**PROBLEM:**
Within the records below, how many lines hold the string "YangMills"? State that number and nothing else.

**GIVEN ENTRIES:**
import Summits.QuantumFields.YangMills.Theorems.BalabanUVNodesN19MGFKernelTowerMGF
import Summits.QuantumFields.YangMills.Theorems.BalabanUVNodesN20ByValueKernelSteps
import Literature.MathematicalPhysics.QuantumFieldTheory.Balaban1983to89.T4Spectator

/-!
# BalabanUVNodes ∕ N19 (NE7 proper) — THE DRESSING SURFACES: the class measure of slots (module A `classMeasureOfSlots`) PUSHED FORWARD by the K-fold averaging of record IS
# Haar with density `χ_k(s)·mass_k(s)`; along any bond relabelling onto any torus the same with ONE reference measure — so module 28∕30's REP⁰ hypothesis is a THEOREM at the
# selectors of record (lens decomp v9 M32, ROW REP-REC)

Cell `pub-ymgap` (HUMAN RULING D-0062, Track A), R134 ACCELERATION seat `pub-ymgap-dag-n19-d` (strategy s2), gen 7, module 31.  Lens decomp v9 [LENS-DECOMP-V9] (INBOX l.17426; memo
`ym-lens-BalabanUVNodes-decomp/LENS-decomp.md` v9 96de5b5fab2eeb40; sketch `lean/LensDecompNE7v9.sketch.lean` 3fb2bf866e40242b, 323 l., farm rc 0): «ROW REP-REC → n19-d = lift sketch v9 §1 (minus
`ae_fibre_condLaw` — CITE n20-d∕t4) + §2 into one file … + the `hrep`-FREE corollary» — §1∕§2 LIFTED HERE decl by decl (CREDITED; `ae_fibre_condLaw` is dag-n20-d's
`N20ByValueKernelSteps.ae_fibre_condLaw`, CITED); the corollary at MODULE B's objects is module 31b `…N19LedgerDressAtRecordUnit` (next file; it imports module 30).  Filed `--kind proof --supports
stmt-QuantumFields-20292 --as helper` (K3⁗).  COUNT-NEUTRAL.  THEOREMS ONLY; no Theses import; edits nothing.

THE POINT (lens v9).  (ρ3) `slotMeasure k s V` is carried by the fibre `{U | iter_k U = V}` for `Haar_k`-a.e. `V` (`slotMeasure_fibre_ae`; HaarAC-FREE via module A §1
`withDensity_margDensity_le`), whence (ρ4) every dressing `h ∘ iter_k` SURFACES: dressed slot `=ᵐ[Haar_k] h · vacuum slot` (`texpA_dressed_ae_eq_mul_vacuum`) and the class weight is
`∫ (χ_k(s)·vacuumSlot_k(s)) · h dHaar_k` (`integral_chi_mul_dressed_eq`) — module 28's dressed FORMAT with `L.μ K t τ := fieldMeasure` (t-free, τ-free), integrand `χ·vacuumSlot`, `Wt := φ`,
`fld := id`; THE MEASURE FORM = module 30's `hrep` LITERALLY: `(classMeasureOfSlots k s).map iter_k = Haar_k.withDensity (χ_k(s)·mass_k(s))` (`map_iter_classMeasureOfSlots`), composed with any
measurable reading `rd` (`map_comp_iter_classMeasureOfSlots`), and along a bond RELABELLING `ε` onto any torus `P', j'`: `= Haar_{P',j'}.withDensity ((χ·mass) ∘ relabel ε.symm)`
(`map_relabel_iter_classMeasureOfSlots`, t4 `map_relabel_fieldMeasure`) — ONE reference measure for all `K t τ` and both runs.
Pieces IN THE TREE, cited: (ρ1) `T4AveragingDisintegration.condLaw_fibre_ae` ∕ n20-d `ae_fibre_condLaw`; (ρ2) module A `liveFactor` ∕ `rstepOfSel_id_TexpA_*`; `T4Continuum.Averaging.iter`.

HONEST FRAMING.  [folklore ∕ bookkeeping] measure theory (Mathlib `Measure.bind`, `withDensity`, `ae_ae_of_ae_comp`, disintegration) on this seat's typed objects; valid at the IDENTITY
selector (and the LIVE selector via module B's `classWeightOfDatum₉_ppSelLive_eq_ppSelId`); at a contentful selector REP⁰ needs `T4Spectator.PreservesFibreIntegrals` (NOT printed; lens O11).
ZERO ESTIMATE CONTENT; nothing of Bałaban's asserted; NE7 NOT proved; N19 NOT discharged (0∕1); K3⁗ NOT claimed; counts UNMOVED (typed 28∕28 · discharged 5∕27, A 5∕28); one finite four-torus
programme at fixed `ε` — NOT ℝ⁴ ∕ OS ∕ mass gap ∕ Clay.  Print loci for the SHAPE read: [Balaban1987RG1] (0.13) p.254; [Balaban1988Convergent] (2.18) p.257, (3.24)–(3.25) p.270; [Balaban1989LargeFieldI]
(0.3)–(0.4) p.176.  No `sorry`, no `axiom`, no `instance`, no `notation`, 0 `def`; no decl below carries a cite tag.
-/

open MeasureTheory ProbabilityTheory
open scoped ENNReal
open Literature.MathematicalPhysics.QuantumFieldTheory.Balaban1983to89
open Literature.MathematicalPhysics.QuantumFieldTheory.Balaban1983to89.Node00
open T4Continuum T4TermReprCoupling B14.Eq218Concrete
open T4AveragingDisintegration hiding SU
open Summit.QuantumFields.YangMills.BalabanUVNodes.N19MGFKernelTower
open Summit.QuantumFields.YangMills.BalabanUVNodes (N20ByValueKernelSteps.ae_fibre_condLaw)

**ANSWER SECTION:**
4